ACTIVITY: Using the records below, quote only the span that opens with the line containing "configuration to the" and closes with the line containing "off the box both", exactly and inclusively.

DATASET CONTENT:
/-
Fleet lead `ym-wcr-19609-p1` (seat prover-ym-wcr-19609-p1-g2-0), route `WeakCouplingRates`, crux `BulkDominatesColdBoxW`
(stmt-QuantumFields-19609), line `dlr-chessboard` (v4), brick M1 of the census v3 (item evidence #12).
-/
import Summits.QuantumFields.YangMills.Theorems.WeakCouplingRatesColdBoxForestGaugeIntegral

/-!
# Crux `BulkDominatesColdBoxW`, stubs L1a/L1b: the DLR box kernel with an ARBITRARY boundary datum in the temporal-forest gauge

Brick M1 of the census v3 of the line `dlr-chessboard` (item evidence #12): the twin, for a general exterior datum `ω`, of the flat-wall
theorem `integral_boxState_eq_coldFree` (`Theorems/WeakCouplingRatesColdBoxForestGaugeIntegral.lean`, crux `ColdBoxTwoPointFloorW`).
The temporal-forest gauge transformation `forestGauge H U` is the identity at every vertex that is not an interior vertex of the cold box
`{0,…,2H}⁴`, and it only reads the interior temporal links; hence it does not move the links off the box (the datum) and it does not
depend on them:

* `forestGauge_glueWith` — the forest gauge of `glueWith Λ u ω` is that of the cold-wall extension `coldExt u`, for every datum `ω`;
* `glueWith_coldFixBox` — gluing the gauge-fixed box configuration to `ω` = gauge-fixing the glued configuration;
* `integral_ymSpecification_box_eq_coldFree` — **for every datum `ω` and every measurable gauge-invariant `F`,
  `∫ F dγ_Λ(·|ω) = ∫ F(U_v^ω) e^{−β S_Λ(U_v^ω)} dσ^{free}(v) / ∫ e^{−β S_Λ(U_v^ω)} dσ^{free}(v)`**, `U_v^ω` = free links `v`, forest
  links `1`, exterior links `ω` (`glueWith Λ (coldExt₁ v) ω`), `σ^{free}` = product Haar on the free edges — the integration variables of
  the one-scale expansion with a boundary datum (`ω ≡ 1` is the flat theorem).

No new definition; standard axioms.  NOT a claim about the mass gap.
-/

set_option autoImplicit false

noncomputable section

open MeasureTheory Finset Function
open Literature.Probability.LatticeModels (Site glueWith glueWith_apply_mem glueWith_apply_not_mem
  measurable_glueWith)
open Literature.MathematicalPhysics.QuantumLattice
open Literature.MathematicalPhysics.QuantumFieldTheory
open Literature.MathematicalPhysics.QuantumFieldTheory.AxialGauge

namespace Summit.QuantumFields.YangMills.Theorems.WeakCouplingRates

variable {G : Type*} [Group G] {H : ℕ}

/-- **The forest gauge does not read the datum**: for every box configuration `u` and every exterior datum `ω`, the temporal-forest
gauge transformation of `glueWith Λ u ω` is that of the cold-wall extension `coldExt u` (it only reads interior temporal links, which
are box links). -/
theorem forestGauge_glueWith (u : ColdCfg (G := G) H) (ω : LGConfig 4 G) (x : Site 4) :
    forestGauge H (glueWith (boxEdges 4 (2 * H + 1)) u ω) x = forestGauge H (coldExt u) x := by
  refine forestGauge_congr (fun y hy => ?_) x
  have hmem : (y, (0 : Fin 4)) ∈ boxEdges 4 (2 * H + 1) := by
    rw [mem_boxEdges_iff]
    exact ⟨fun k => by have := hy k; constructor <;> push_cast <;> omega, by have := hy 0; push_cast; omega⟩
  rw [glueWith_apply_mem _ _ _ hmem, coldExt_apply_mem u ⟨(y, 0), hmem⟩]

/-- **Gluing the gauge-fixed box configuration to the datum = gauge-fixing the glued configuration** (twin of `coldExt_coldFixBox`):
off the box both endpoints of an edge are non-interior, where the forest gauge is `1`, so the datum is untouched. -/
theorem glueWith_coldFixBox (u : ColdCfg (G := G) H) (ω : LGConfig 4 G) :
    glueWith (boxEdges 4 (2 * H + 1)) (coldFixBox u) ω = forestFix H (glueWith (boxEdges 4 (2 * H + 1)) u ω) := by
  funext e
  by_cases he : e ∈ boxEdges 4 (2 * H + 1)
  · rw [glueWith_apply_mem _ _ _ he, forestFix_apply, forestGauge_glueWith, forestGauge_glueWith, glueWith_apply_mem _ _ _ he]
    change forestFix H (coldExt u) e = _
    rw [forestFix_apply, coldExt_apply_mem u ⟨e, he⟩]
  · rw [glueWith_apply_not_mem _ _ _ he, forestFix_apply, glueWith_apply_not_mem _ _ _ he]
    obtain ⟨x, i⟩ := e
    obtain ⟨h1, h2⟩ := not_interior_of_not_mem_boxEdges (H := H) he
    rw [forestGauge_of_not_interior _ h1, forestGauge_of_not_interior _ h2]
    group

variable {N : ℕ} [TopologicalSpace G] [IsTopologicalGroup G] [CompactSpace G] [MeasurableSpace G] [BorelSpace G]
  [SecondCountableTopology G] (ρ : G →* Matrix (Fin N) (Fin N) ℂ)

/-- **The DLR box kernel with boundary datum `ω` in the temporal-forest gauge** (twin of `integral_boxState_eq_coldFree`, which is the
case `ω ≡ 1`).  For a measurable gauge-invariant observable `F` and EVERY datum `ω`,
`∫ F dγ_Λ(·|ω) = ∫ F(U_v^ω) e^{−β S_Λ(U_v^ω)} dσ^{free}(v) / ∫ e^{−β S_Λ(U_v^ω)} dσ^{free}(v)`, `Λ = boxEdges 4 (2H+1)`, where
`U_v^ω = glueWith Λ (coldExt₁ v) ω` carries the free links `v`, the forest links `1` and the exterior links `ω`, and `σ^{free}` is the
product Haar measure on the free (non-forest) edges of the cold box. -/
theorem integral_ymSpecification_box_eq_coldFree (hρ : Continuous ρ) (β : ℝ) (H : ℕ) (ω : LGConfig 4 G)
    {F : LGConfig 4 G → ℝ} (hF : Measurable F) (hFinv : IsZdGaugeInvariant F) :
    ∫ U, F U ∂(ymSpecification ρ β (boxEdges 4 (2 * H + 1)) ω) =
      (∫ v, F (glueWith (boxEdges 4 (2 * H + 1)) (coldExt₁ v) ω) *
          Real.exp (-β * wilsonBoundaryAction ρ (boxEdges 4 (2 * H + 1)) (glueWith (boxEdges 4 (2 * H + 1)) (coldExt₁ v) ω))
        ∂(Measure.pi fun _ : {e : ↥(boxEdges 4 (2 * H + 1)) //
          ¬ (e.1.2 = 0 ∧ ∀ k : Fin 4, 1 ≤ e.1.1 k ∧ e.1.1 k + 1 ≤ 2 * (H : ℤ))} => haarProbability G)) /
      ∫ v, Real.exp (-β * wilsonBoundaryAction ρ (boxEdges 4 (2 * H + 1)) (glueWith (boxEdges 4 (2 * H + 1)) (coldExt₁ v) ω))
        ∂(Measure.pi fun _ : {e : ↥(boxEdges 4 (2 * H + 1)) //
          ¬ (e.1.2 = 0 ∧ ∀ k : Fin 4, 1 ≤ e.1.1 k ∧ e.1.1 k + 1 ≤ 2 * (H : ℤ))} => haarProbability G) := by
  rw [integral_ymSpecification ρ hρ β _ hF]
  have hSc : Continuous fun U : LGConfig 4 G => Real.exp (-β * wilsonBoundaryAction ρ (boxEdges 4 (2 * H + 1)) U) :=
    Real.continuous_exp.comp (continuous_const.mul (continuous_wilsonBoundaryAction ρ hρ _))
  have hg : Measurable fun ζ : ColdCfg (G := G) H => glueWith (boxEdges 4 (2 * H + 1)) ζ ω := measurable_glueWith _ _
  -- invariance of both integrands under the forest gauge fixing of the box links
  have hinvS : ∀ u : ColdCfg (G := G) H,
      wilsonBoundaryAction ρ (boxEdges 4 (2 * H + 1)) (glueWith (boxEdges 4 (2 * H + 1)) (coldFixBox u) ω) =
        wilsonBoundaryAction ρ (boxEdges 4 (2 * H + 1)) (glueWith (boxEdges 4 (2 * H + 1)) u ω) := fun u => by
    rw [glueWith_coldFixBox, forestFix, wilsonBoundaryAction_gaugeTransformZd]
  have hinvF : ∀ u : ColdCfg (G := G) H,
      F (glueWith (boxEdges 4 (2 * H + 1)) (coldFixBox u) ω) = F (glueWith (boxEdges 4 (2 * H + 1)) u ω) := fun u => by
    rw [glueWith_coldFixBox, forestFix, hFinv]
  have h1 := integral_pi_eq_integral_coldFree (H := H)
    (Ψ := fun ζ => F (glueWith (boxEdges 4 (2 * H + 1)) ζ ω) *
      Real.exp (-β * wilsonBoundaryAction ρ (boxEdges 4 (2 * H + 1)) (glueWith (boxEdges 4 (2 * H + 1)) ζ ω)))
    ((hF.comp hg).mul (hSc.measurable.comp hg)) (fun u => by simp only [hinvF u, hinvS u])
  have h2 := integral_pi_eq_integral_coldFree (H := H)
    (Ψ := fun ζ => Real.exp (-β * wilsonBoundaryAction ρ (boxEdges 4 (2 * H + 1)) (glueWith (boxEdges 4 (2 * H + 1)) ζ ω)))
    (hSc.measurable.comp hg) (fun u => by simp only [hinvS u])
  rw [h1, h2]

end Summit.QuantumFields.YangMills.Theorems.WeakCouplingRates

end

---

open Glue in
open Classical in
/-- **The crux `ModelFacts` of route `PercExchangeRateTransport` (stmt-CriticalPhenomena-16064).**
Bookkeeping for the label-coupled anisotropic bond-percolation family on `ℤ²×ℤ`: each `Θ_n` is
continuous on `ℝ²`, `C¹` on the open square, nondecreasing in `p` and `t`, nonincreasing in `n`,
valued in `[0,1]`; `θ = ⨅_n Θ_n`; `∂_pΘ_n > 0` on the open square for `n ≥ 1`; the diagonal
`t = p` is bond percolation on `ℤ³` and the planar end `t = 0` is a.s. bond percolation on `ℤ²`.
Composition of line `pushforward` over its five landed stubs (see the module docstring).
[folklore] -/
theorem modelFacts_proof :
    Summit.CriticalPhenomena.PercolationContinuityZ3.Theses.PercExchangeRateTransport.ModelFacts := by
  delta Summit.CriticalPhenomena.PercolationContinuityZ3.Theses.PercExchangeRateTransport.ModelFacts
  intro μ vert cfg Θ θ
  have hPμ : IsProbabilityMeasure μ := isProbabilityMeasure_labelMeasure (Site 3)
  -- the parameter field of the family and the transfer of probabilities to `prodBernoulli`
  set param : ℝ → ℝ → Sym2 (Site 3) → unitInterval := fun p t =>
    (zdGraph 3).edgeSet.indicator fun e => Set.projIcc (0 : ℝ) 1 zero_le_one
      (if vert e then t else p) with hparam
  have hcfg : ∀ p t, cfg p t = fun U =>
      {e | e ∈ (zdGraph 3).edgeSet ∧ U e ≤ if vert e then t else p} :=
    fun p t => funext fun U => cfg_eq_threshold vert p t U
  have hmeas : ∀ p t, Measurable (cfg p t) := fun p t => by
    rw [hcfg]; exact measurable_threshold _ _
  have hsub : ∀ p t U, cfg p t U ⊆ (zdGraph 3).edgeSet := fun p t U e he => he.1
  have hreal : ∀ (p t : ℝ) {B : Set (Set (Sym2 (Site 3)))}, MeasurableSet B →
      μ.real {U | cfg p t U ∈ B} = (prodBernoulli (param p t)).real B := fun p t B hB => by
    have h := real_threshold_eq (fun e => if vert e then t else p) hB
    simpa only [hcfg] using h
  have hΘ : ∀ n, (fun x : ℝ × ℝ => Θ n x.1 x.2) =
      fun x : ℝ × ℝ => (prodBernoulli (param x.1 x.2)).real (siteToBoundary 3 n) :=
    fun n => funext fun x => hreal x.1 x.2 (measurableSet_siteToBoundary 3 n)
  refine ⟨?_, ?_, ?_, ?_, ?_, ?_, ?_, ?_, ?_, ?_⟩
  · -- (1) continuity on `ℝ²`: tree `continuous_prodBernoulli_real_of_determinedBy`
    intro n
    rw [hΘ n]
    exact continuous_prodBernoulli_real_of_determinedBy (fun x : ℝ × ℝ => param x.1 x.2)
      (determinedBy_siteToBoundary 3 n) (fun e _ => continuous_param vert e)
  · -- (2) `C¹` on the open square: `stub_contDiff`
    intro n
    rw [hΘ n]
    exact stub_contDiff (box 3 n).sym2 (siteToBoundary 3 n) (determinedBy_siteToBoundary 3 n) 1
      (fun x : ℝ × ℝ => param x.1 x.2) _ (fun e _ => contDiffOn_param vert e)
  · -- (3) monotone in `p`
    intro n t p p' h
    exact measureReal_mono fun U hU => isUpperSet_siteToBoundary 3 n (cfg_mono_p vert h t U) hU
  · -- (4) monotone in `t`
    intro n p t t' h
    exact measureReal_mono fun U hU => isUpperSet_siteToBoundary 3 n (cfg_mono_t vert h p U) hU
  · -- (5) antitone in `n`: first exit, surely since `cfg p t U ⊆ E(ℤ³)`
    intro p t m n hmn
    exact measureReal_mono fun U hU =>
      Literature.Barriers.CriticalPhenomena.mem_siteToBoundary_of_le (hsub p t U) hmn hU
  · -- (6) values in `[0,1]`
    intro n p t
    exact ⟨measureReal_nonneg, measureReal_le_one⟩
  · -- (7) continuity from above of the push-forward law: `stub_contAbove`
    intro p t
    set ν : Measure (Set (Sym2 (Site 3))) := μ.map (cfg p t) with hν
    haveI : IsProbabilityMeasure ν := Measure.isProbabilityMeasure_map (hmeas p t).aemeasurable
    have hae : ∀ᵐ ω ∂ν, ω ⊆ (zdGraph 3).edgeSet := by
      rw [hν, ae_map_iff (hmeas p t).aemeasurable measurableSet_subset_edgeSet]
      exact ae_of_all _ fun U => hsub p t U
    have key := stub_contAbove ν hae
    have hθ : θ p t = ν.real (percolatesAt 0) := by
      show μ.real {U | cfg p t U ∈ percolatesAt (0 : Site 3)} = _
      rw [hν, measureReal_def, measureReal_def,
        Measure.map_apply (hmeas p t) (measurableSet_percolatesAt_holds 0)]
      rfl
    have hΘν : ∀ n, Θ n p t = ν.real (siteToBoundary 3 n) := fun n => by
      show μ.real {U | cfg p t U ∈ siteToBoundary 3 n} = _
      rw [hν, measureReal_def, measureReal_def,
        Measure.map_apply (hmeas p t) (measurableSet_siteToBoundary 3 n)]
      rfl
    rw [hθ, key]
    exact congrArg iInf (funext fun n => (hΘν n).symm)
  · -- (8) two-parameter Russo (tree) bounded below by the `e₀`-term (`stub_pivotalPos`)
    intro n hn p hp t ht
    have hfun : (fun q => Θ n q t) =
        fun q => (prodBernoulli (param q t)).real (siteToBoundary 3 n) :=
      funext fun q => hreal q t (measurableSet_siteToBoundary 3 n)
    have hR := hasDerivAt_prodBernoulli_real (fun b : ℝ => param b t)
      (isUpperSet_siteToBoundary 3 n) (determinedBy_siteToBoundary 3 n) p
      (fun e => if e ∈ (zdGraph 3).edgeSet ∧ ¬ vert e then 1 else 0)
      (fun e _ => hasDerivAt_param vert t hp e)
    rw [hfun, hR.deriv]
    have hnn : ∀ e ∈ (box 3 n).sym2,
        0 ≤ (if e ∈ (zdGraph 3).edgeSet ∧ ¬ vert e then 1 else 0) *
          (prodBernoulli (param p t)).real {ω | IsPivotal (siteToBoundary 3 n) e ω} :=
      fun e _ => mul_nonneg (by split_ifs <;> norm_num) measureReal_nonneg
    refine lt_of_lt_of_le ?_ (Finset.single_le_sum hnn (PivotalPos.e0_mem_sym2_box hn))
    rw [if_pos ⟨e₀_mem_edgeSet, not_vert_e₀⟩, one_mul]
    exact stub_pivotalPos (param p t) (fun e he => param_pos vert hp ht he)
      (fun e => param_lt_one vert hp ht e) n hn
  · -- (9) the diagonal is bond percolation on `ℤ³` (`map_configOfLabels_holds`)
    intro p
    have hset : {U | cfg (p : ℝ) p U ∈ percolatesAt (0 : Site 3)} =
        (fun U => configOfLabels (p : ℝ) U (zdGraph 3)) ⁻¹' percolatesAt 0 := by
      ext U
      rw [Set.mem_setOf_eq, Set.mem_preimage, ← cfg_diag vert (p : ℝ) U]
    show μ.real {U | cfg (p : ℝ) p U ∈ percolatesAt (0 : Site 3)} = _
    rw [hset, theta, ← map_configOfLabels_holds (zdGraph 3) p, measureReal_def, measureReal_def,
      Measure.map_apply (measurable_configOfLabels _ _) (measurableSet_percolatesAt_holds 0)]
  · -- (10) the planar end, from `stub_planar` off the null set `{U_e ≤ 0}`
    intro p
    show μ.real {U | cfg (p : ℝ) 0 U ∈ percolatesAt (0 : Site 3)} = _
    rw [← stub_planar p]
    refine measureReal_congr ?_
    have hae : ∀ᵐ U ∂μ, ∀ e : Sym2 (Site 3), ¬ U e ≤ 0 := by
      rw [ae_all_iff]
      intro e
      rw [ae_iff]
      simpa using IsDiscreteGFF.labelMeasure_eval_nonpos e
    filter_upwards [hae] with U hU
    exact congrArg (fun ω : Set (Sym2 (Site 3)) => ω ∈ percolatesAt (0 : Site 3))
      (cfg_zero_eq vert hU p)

EXERCISE OUTPUT:
/-- **Gluing the gauge-fixed box configuration to the datum = gauge-fixing the glued configuration** (twin of `coldExt_coldFixBox`):
off the box both endpoints of an edge are non-interior, where the forest gauge is `1`, so the datum is untouched. -/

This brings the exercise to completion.